Sitemap creation

According to Google Support page, a sitemap is a file where you can list the web pages of your site to tell Google and other search engines about the organization of your site content. Search engine web crawlers like Googlebot read this file to more intelligently crawl your site.

ACS Commons sitemap generator

For the purpose of sitemap creation, the easiest (and maybe the best) way is to use Sitemap Generator from ACS Commons project.

What you need to do is to create a new OSGi configuration for com.adobe.acs.commons.wcm.impl.SiteMapServlet service and you might need an additional configuration for AEM Externalizer service.

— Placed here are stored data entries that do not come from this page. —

/-!
# Kim–Nakamura's "exceptional case" at `p = 5` IS the `5`-division polynomial: off `a₄ ≡ 10 (mod 25)`
# no point of `E₀(ℚ₅) ∖ E₁(ℚ₅)` is killed by `5` (theorems only; `p = 5` twin of
# `NonExceptionalThreeTorsionProofs.lean`)

Topic `NumberTheory/EllipticCurves`, sub-directory `KimNakamura2020`. THEOREMS ONLY — no definition,
no named fact, no `sorry`; net named-fact debt `0`. Written by the literature seat
bsd-potss-conjA-anchor-g25 (cell `pub/bsd-potss/`) as the kernel form, at `p = 5`, of the local
clause "`E(ℚ₅)[5] = 0` off the Kosters–Pannekoek exceptional congruence" that the Selmer-trivial /
decomposition-fixed road to Coates–Sujatha Conjecture A carries as a displayed binder at the one place
`v ∣ 5` of additive (potentially good) reduction; it is the `p = 5` companion of bsd-cited-r10's
`NonExceptionalThreeTorsionProofs.lean` and follows that file's architecture line by line.

## What and why

On a model (2.1) of Kim–Nakamura (arXiv:1808.07726 p. 5: all `aᵢ ∈ pℤ_p`, which exists exactly when
the reduction at `p` is additive) the reduced curve is the cuspidal cubic `ȳ² = x̄³`, the points of
`E₀(ℚ_p) ∖ E₁(ℚ_p)` are the `(x, y)` with `x ∈ ℤ_pˣ`, `y ∈ ℤ_p`, and Kim–Nakamura's Assumption 2.5 —
Kosters–Pannekoek's exceptional case (arXiv:1703.07888, Cor. 2; C.-H. Kim, arXiv:2203.12159, Prop.
3.2) — reads at `p = 5`: `a₄ ≡ 10 (mod 25)`. Kosters–Pannekoek prove (Cor. 2, `K = ℚ_p`) that
`E₀(ℚ_p)` has a point of order `p` iff the model is exceptional. This file proves the direction
"not exceptional ⇒ no point of `E₀(ℚ₅) ∖ E₁(ℚ₅)` is killed by `5`" in the kernel, by the
`5`-division polynomial: `[5]P = O ⟺ ψ₅(x(P)) = 0` (Silverman *AEC* Exercise 3.7 (f), tree theorem
`WeierstrassCurve.zsmul_some_eq_zero_iff_eval_ΨSq` with Mathlib's `ΨSq 5 = (preΨ' 5)²`), the closed
form `ψ₅ = preΨ₄ · Ψ₂Sq² − Ψ₃³ = 5x¹² + 5b₂x¹¹ + (31b₄ + b₂²)x¹⁰ + ⋯` (`eval_preΨ'_five`, `51` monomials
in Mathlib's `b₂, b₄, b₆, b₈`), and the observation that on a (2.1)-model (`b₂, b₄, b₆ ∈ 5R`,
`b₈ ∈ 25R`) `ψ₅(x) = 5x¹² + b₄x¹⁰ + 25·G` with `G` integral (`exists_eval_preΨ'_five_eq_of_b`), while
the curve equation mod `5` (`ȳ² = x̄³`, `x̄ ≠ 0`, so `x̄ ∈ {1, 4}` is a non-zero square of `𝔽₅` and
`x¹⁰ ≡ 1`, `5x¹² ≡ 5 (mod 25)`) gives `ψ₅(x) ≡ 5 + b₄ = 5(1 + 2·(a₄/5)) (mod 25)`, which vanishes iff
`a₄ ≡ 10 (mod 25)`. The mod-`25` bookkeeping is two decidable statements over `ZMod 25`
(`zmod_25_core`, `5⁴` cases; `zmod_25_lin`, `25` cases), reached through `PadicInt.toZModPow 2`.

## Results

* `preΨ'_five`, `eval_preΨ'_five` — `ψ₅ = preΨ₄·Ψ₂Sq² − Ψ₃³` and its closed form in `b₂, b₄, b₆, b₈`
  over any commutative ring (Silverman *AEC* Exercise 3.7).
* `exists_eval_preΨ'_five_eq_of_b`, `exists_eval_preΨ'_five_eq_of_coeff_eq_five_mul` — on a model with
  `b₂ = 5B₂, b₄ = 5B₄, b₆ = 5B₆, b₈ = 25B₈` (in particular `aᵢ = 5cᵢ`): `ψ₅(x) = 5x¹² + 5B₄x¹⁰ + 25G`.
* `eval_preΨ'_five_ne_zero_of_isUnit_five` — for `V/ℚ₅` with `aᵢ = 5cᵢ` (`cᵢ ∈ ℤ`), `¬ 5 ∣ c₄ − 2`,
  and an affine point `(x, y)` of `V` with `x ∈ ℤ₅ˣ`, `y ∈ ℤ₅`: `ψ₅(x) ≠ 0`.
* `five_nsmul_ne_zero_of_isUnit_five` — such a point has `5 • P ≠ O`.
* `nonExceptional_five_iff`, `nonExceptional_five_of_translate` — the `p = 5` unfolding of the fact
  file's predicate `NonExceptional W p` and its certificate constructor (closed rational identities,
  `norm_num` on a concrete curve), twins of `nonExceptional_three_iff` / `…_of_translate`.
* `exists_model_five_nsmul_ne_zero_of_nonExceptional_five` — from `NonExceptional W 5` (`W/ℚ`): a
  `u = 1` translate `C • W` whose base change to `ℚ₅` has the property.
Only the direction consumers need is proved; that `a₄ ≡ 10 (mod 25)` does produce `5`-torsion in
`E₀(ℚ₅)` (Kosters–Pannekoek Cor. 2, "⇒") is used by no consumer and is not formalised.

HONEST FRAMING: this is the `E₀ ∖ E₁` clause only. The full local statement `E(ℚ₅)[5] = 0` for a
globally minimal `W/ℚ` with additive reduction at `5` needs in addition `E₁(ℚ₅)` torsion-free
(Silverman *AEC* VII.3.4 / IV.6.1 at `p = 5 ≥ 3`) and `[E(ℚ₅) : E₀(ℚ₅)] = c₅ ≤ 4` (Kodaira–Néron);
those are separate tree theorems and are not restated here. Typed ≠ proved ≠ endorsed; nothing is
booked by this file.

## References

* C.-H. Kim, K. Nakamura, J. Number Theory 210 (2020) 249–279 = arXiv:1808.07726: (2.1), Thm 2.1,
  Assumption 2.5 (arXiv p. 5). [KimNakamura2020]
* M. Kosters, R. Pannekoek, arXiv:1703.07888, Thm. 1, Cor. 2 (arXiv p. 3): on a minimal model with
  `p ∣ aᵢ`, `E₀(ℚ_p)[p] ≠ 0` iff `p = 5 ∧ a₄ ≡ 10 (mod 25)` (resp. `p = 2, 3, 7` analogues). [KostersPannekoek2017]
* C.-H. Kim, *The structure of Selmer groups and the Iwasawa main conjecture for elliptic curves*,
  arXiv:2203.12159, Prop. 3.2 (arXiv p. 15). [Kim2022StructureSelmer]
* J. H. Silverman, *The Arithmetic of Elliptic Curves*, GTM 106 (2nd ed.), Exercise 3.7 (`ψ₅`),
  III.1 (`b₂, b₄, b₆, b₈`). [SilvermanAEC2009]
-/

noncomputable section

Here’s an example for SiteMapServlet configuration. Create the file /apps/mysite/config/com.adobe.acs.commons.wcm.impl.SiteMapServlet.xml with the following content:

<?xml version="1.0" encoding="UTF-8"?>
<jcr:root
xmlns:sling="http://sling.apache.org/jcr/sling/1.0"
xmlns:cq="http://www.day.com/jcr/cq/1.0"
xmlns:jcr="http://www.jcp.org/jcr/1.0"
xmlns:nt="http://www.jcp.org/jcr/nt/1.0"
jcr:primaryType="sling:OsgiConfig"
sling.servlet.resourceTypes="[mysite/components/structure/homepage]"
externalizer.domain="sitemap"
include.lastmod="{Boolean}true"
include.inherit="{Boolean}true"/>

The key thing is in line 8: SiteMapServlet will find a site homepage (the one with sling:resourceType property set to mysite/components/structure/homepage) and generate sitemap URLs for the whole homepage content subtree.

It’s also common that for sling.servlet.resourceTypes property we can put resource type of a language page (assuming that your site has the localized variants). Because all pages are located under the language page, SiteMapServlet will easily pick up all content while generating the sitemap.

Although not relevant for the sitemap generation, just to mention that the language page could have redirectTarget property, which points to the real home page, and there’s the logic which will do the redirect based on the existence of that property (usually located inside some ‘super page’ component which is inherited by all page components in a project).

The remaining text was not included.